Frankfurt – Libreville: 9 hours 15; Vienna / Zurich – Libreville: 11 hours; Paris – Libreville: 6 hours 45.
Arrival by car
Roads lead to Bitam and Ambam (Cameroon), Bata via Cocobeach (Equatorial Guinea) and into the Congo. Only around 10% of the road network, which is in poor overall condition, is paved. Much of Gabon is virgin forest. During the rainy season, the roads are hardly passable even with all-wheel drive.
Arrival by ship
Main port: Owenda, 10 km from Libreville. Regular ferry service from Libreville to São Tomé.
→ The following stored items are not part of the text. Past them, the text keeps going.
import Mathlib.Analysis.PSeries
import Mathlib.Combinatorics.SimpleGraph.Finite
import Literature.MathematicalPhysics.QuantumLattice.BogoliubovInequality
import Literature.MathematicalPhysics.QuantumLattice.HeisenbergOrder
import Literature.MathematicalPhysics.QuantumLattice.ProductOperators
import Literature.MathematicalPhysics.QuantumLattice.SpinOperatorsProofs
import Literature.MathematicalPhysics.QuantumLattice.HeisenbergModelGlobalRotationProofs
import Literature.MathematicalPhysics.QuantumLattice.XYOrderDischarges
import Literature.MathematicalPhysics.QuantumLattice.LatticeToriProofs
import Literature.MathematicalPhysics.QuantumLattice.TorusTestPotential
import HarnessLib

/-!
# The Mermin–Wagner theorem (hubbard.S12, magnetisation form): discharge of `mermin_wagner_magnetisation`

Sibling proof file of `HeisenbergOrder.lean` (item
`provefact-Literature.MathematicalPhysics.QuantumLattice.mermin_wagner_magnetisation`; the siblings
`HeisenbergOrderMerminWagner{Gauge,Torus,}Proofs.lean` discharge the long-range-order forms
`mermin_wagner`, `mermin_wagner_staggered`, `mermin_wagner_general` by the Koma–Tasaki route). No
statement of the tree is changed and **no definition or named fact is introduced**; the file proves

* `mermin_wagner_magnetisation_holds : mermin_wagner_magnetisation` — for `d ∈ {1, 2}`, every spin
  `S = n/2`, every coupling `J` and every `β > 0`, the magnetisation per site
  `m_L(β, h) = |Λ|⁻¹ Σ_x Re ⟨Ŝᶻ_x⟩_{β,L,h}` (`torusMagnetisation`) of the nearest-neighbour Heisenberg
  model `H = J Σ_{⟨x,y⟩} Ŝ_x·Ŝ_y - h Ŝᶻ_tot` on the torus `(ℤ/Lℤ)^d` satisfies
  `∀ ε > 0, ∃ h₀ > 0, ∀ h ∈ (0, h₀), ∃ L₀, ∀ L ≥ L₀, |m_L(β, h)| < ε` (in fact with `L₀ = 0`: the
  bound is uniform in the volume, as in the source),

through the quantitative finite-volume bound `abs_torusMagnetisation_le_sqrt`:
`|m_L(β,h)| ≤ √(β S² (2|J| S² · 64/H_R + |h| S · 4R²))` for every `R ≥ 1`, `H_R = Σ_{k<R} 1/(k+1)`.

## The printed proof and this formalisation

Mermin–Wagner (PRL 17 (1966) 1133; surveyed with the same notation in Gelfert–Nolting (2001) §3,
eqs. (41)–(52), and in Mattis (2006) §7.15, eqs. (7.222)–(7.240)) argue in five steps:
(a) Bogoliubov's inequality `|⟨[C,A]⟩|² ≤ ½β ⟨{A,A†}⟩ ⟨[[C,H],C†]⟩`;
(b) the choice `C = Ŝ⁺(k)`, `A = Ŝ⁻(-k)`, for which `⟨[C, A]⟩ = 2N m`;
(c) the bound `½ Σ_k ⟨{A,A†}⟩ ≤ 2 N² S(S+1)`; (d) the double-commutator bound
`⟨[[C,H],C†]⟩ ≤ N (c|J| S(S+1) k² + |h m|)`; (e) the infrared divergence of `N⁻¹ Σ_k (ωk² + |hm|)⁻¹`
in `d ≤ 2`, giving `|m| ≤ const (T |ln|h||)^{-1/2}` (`d = 2`), `const T^{-2/3} |h|^{1/3}` (`d = 1`).

Steps (a)–(d) are formalised as printed, in the Hermitian and real-space form that the finite torus
makes natural: (a) is `bogoliubov_inequality` (`BogoliubovInequality.lean`); for (b) we take
`C = Σ_x f_x Ŝˣ_x`, `A = Ŝʸ_o` with a real weight `f`, `f(o) = 1`, so that `[C, A] = i Ŝᶻ_o`
(`siteSpin_one_comm_sub`); (c) becomes `⟨(Ŝʸ_o)²⟩ ≤ S²`; (d) is the operator identity
`[C,[H,C]] = -J Σ_{⟨x,y⟩} (f_x - f_y)² (B¹_{xy} + B²_{xy}) + h Σ_x f_x² Ŝᶻ_x`
(`doubleComm_heisenberg_with_field`, `Bᵅ_{xy} = ½(Ŝᵅ_xŜᵅ_y + Ŝᵅ_yŜᵅ_x)`) with `-S² ≤ Bᵅ_{xy} ≤ S²`,
`-S ≤ Ŝᶻ_x ≤ S`, whence the **local bound** (`sq_re_gibbsState_siteSpin_le`, any finite graph)
`(Re⟨Ŝᶻ_o⟩)² ≤ β S² (2|J| S² Σ_{⟨x,y⟩} (f_x - f_y)² + |h| S Σ_x f_x²)`.
Step (e) — the only place where `d ≤ 2` enters — is replaced by its real-space counterpart, which
avoids discrete Fourier analysis and Riemann sums on `(ℤ/Lℤ)^d` (a deliberately shorter road in
Lean; the mechanism, the non-integrability of `k⁻²` in `d ≤ 2`, i.e. the vanishing capacity of a
point, is the same): with the radial weight `f(x) = g(dist(x, o))`, `dist` the periodic `ℓ^∞` metric
(`torusDist`) and the harmonic profile `g(r) = (H_R - H_r)/H_R` (`= 0` for `r ≥ R`), the Dirichlet
energy over the bonds of the torus is `≤ 4d Σ_r #{dist = r} (g(r) - g(r+1))² ≤ 64/H_R` for `d ≤ 2`
(shells have `≤ 4(2r+1)` sites, `(g(r) - g(r+1))² = [r<R]/((r+1)H_R)²`), while `Σ_x f_x² ≤ 4R²`,
uniformly in `L ≥ 1` and in the centre `o` (`sq_re_gibbsState_siteSpin_torus_le`). Averaging over
`o` gives `abs_torusMagnetisation_le_sqrt`, and `H_R → ∞` (`Real.tendsto_sum_range_one_div_nat_succ_atTop`)
gives the theorem: choose `R` with `β S² · 2|J|S² · 64/H_R ≤ ε²/4`, then `h₀` with
`β S³ · 4R² · h₀ ≤ ε²/4`. The same logarithmic test function (McBryan–Spencer) serves the Koma–Tasaki
route of the sibling files (`LatticeToriProofs.exists_testFunction_two`, `TorusTestPotential.lean`).

## Sources

* N. D. Mermin, H. Wagner, *Absence of ferromagnetism or antiferromagnetism in one- or
  two-dimensional isotropic Heisenberg models*, Phys. Rev. Lett. 17 (1966) 1133–1136
  [MerminWagnerPRL1966] (not held here; statement and proof structure as reproduced in the surveys).
* A. Gelfert, W. Nolting, J. Phys. Condens. Matter 13 (2001) R505, §2.3 eq. (9) (Bogoliubov's
  inequality), §3 eqs. (41)–(52) (the Mermin–Wagner argument) [GelfertNolting2001] (held, read).
* D. C. Mattis, *The Theory of Magnetism Made Simple* (2006), §7.15, eqs. (7.222)–(7.240)
  [Mattis2006] (held, read).
* For the real-space test function with logarithmic (harmonic) profile: O. A. McBryan, T. Spencer,
  Commun. Math. Phys. 53 (1977) 299; T. Koma, H. Tasaki, PRL 68 (1992) 3248, P1–P2 after eq. (11).

## Design notes

* Reused, not re-proved: `bogoliubov_inequality`; the pair-sum spectral calculus of
  `DuhamelTwoPoint.lean`; `onSite` algebra (`ProductOperators.lean`); the spin commutation relations
  and Loewner bounds (`SpinOperatorsProofs.lean`, `XYOrderDischarges.lean`); the torus metric, degree,
  sphere and radial-summation lemmas (`LatticeToriProofs.lean`, `TorusTestPotential.lean`).
* The double commutator is organised through the derivation `D(X) = XC - CX`, realised as the
  linear map `LinearMap.mulRight ℂ C - LinearMap.mulLeft ℂ C` (no new definition), and the abstract
  identity `doubleComm_sum_three_mul` for `[[Σ_α XαYα, C], C]`.
* All weights are real (`f : Λ → ℝ`, cast to `ℂ`); expectations of Hermitian observables are handled
  through `Complex.re` and operator inequalities (`Matrix.gibbsState_nonneg_of_posSemidef`).
* Consumers: `XXZInfinitesimalFieldStatesMerminWagner.lean` reuses the abstract double-commutator
  identities, the Gibbs/Loewner bounds and the harmonic-profile torus estimates of this file for the
  XXZ antiferromagnet with a STAGGERED (indeed arbitrary) field and the Koma–Tasaki (1993)
  infinitesimal-field states in `d ≤ 2`.
-/

noncomputable section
Cargo ships sometimes take passengers with them on their way to Cameroon; Information on site.
ON THE GO
Traveling by plane
There are around 200 runways.
Air Service Gabon (X7) and Avirex Gabon (G2) fly from Libreville to
Franceville, Gamba, Koulamoutou, Makokou, Mouila, Oyem, Port Gentil and Tchibanga.
On the way by car / bus
The road network covers 7518 km, of which only 614 km are paved. Most of the country consists of impenetrable jungle with almost impassable roads. Driving is not recommended during the rainy season (October to mid-December and February to mid-May). There is no road connection from Port-Gentil to Libreville or any other part of the country. Road checks, where you have to identify yourself and show vehicle documents, are to be expected.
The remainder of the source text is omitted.